/-- **[Kottwitz1992, §8 p. 398] the local isomorphism claim**, verbatim (p0026 L36–L38): «We claim that
for every place `v` of `ℚ` the skew-Hermitian `B_{ℚ_v}`-modules `H_{ℚ_v}` and `V_{ℚ_v}` are isomorphic. For
finite places `v` different from `p` this is an immediate consequence of the existence of `η̄`.»

TYPED for the §5 datum and the shadow `(H, ψ)` of a complex point `(A, λ, i, η̄)` — `H ≃_B V`, the level
structure `η̄` read as local isomorphism at every prime `ℓ ≠ p`, the real-place data
`HasCompatibleComplexStructures` (`h`, `Lie(A)`, determinant condition) and the `p`-adic data
`HasSelfDualLatticeAt` (`H₁(A, ℤ_p)`), with `p ≠ 2` in Case D («If we are in Case D we assume that `p ≠ 2`»,
p. 398): `H` and `V` are isomorphic skew-Hermitian modules over `ℝ` and over EVERY `ℚ_ℓ`.
[cite: Kottwitz1992, §8 (p. 398)] -/
def Kottwitz1992_8_localIso_everywhere : Prop :=
  IsRationalDatum ι φ → IsSkewHermitian ℚ ι ψ → Nonempty (V ≃ₗ[B] H) →
    (∀ (ℓ : ℕ) [Fact ℓ.Prime], ℓ ≠ p → LocallyIsomorphic ι φ ℚ_[ℓ] ψ) →
    HasCompatibleComplexStructures ι φ ψ → HasSelfDualLatticeAt ι φ ψ p OB → (IsCaseD ℚ ι φ → p ≠ 2) →
      LocallyIsomorphic ι φ ℝ ψ ∧ ∀ (ℓ : ℕ) [Fact ℓ.Prime], LocallyIsomorphic ι φ ℚ_[ℓ] ψ

/-! ## Finiteness of the locally trivial classes [BS] (p. 399) -/

/-- **[Kottwitz1992, §8 p. 399] finiteness**, verbatim (p0027 L31–L35): «Isomorphism classes of
skew-Hermitian `B`-modules of the same dimension as `V` are classified by `H¹(ℚ, G)`, and therefore by
[BS] there are finitely many isomorphism classes of skew-Hermitian `B`-modules `(V', (·,·)')` such that
`V'_{ℚ_v}` and `V_{ℚ_v}` are isomorphic for all places `v` of `ℚ`; we choose representatives
`V^{(1)}, …, V^{(m)}` in these isomorphism classes».  ([BS] = A. Borel, J.-P. Serre, *Théorèmes de
finitude en cohomologie galoisienne*, Comment. Math. Helv. 39 (1964).)

TYPED (READING R-H1): for the §5 datum there is a bound `m` such that among any `m + 1` nondegenerate
skew-Hermitian `B`-modules, each `B`-isomorphic to `V` and locally isomorphic to `V` at `∞` and at every
prime, two are isomorphic over `ℚ`. [cite: Kottwitz1992, §8 (p. 399)] -/
def Kottwitz1992_8_finitely_many_classes : Prop :=
  IsRationalDatum ι φ →
    ∃ m : ℕ, ∀ (W : Fin (m + 1) → Type) [∀ i, AddCommGroup (W i)] [∀ i, Module ℚ (W i)]
      [∀ i, Module B (W i)] [∀ i, IsScalarTower ℚ B (W i)] (χ : ∀ i, LinearMap.BilinForm ℚ (W i)),
      (∀ i, IsSkewHermitian ℚ ι (χ i) ∧ Nonempty (V ≃ₗ[B] W i) ∧ LocallyIsomorphic ι φ ℝ (χ i) ∧
        ∀ (ℓ : ℕ) [Fact ℓ.Prime], LocallyIsomorphic ι φ ℚ_[ℓ] (χ i)) →
      ∃ i j : Fin (m + 1), i ≠ j ∧ Isomorphic (χ i) (χ j) B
********************
Exercise description: Restate word for word the lines running from the line that holds "Module ℚ (W i)]" to the final line of the entries.

Exercise response:
    ∃ m : ℕ, ∀ (W : Fin (m + 1) → Type) [∀ i, AddCommGroup (W i)] [∀ i, Module ℚ (W i)]
      [∀ i, Module B (W i)] [∀ i, IsScalarTower ℚ B (W i)] (χ : ∀ i, LinearMap.BilinForm ℚ (W i)),
      (∀ i, IsSkewHermitian ℚ ι (χ i) ∧ Nonempty (V ≃ₗ[B] W i) ∧ LocallyIsomorphic ι φ ℝ (χ i) ∧
        ∀ (ℓ : ℕ) [Fact ℓ.Prime], LocallyIsomorphic ι φ ℚ_[ℓ] (χ i)) →
      ∃ i j : Fin (m + 1), i ≠ j ∧ Isomorphic (χ i) (χ j) B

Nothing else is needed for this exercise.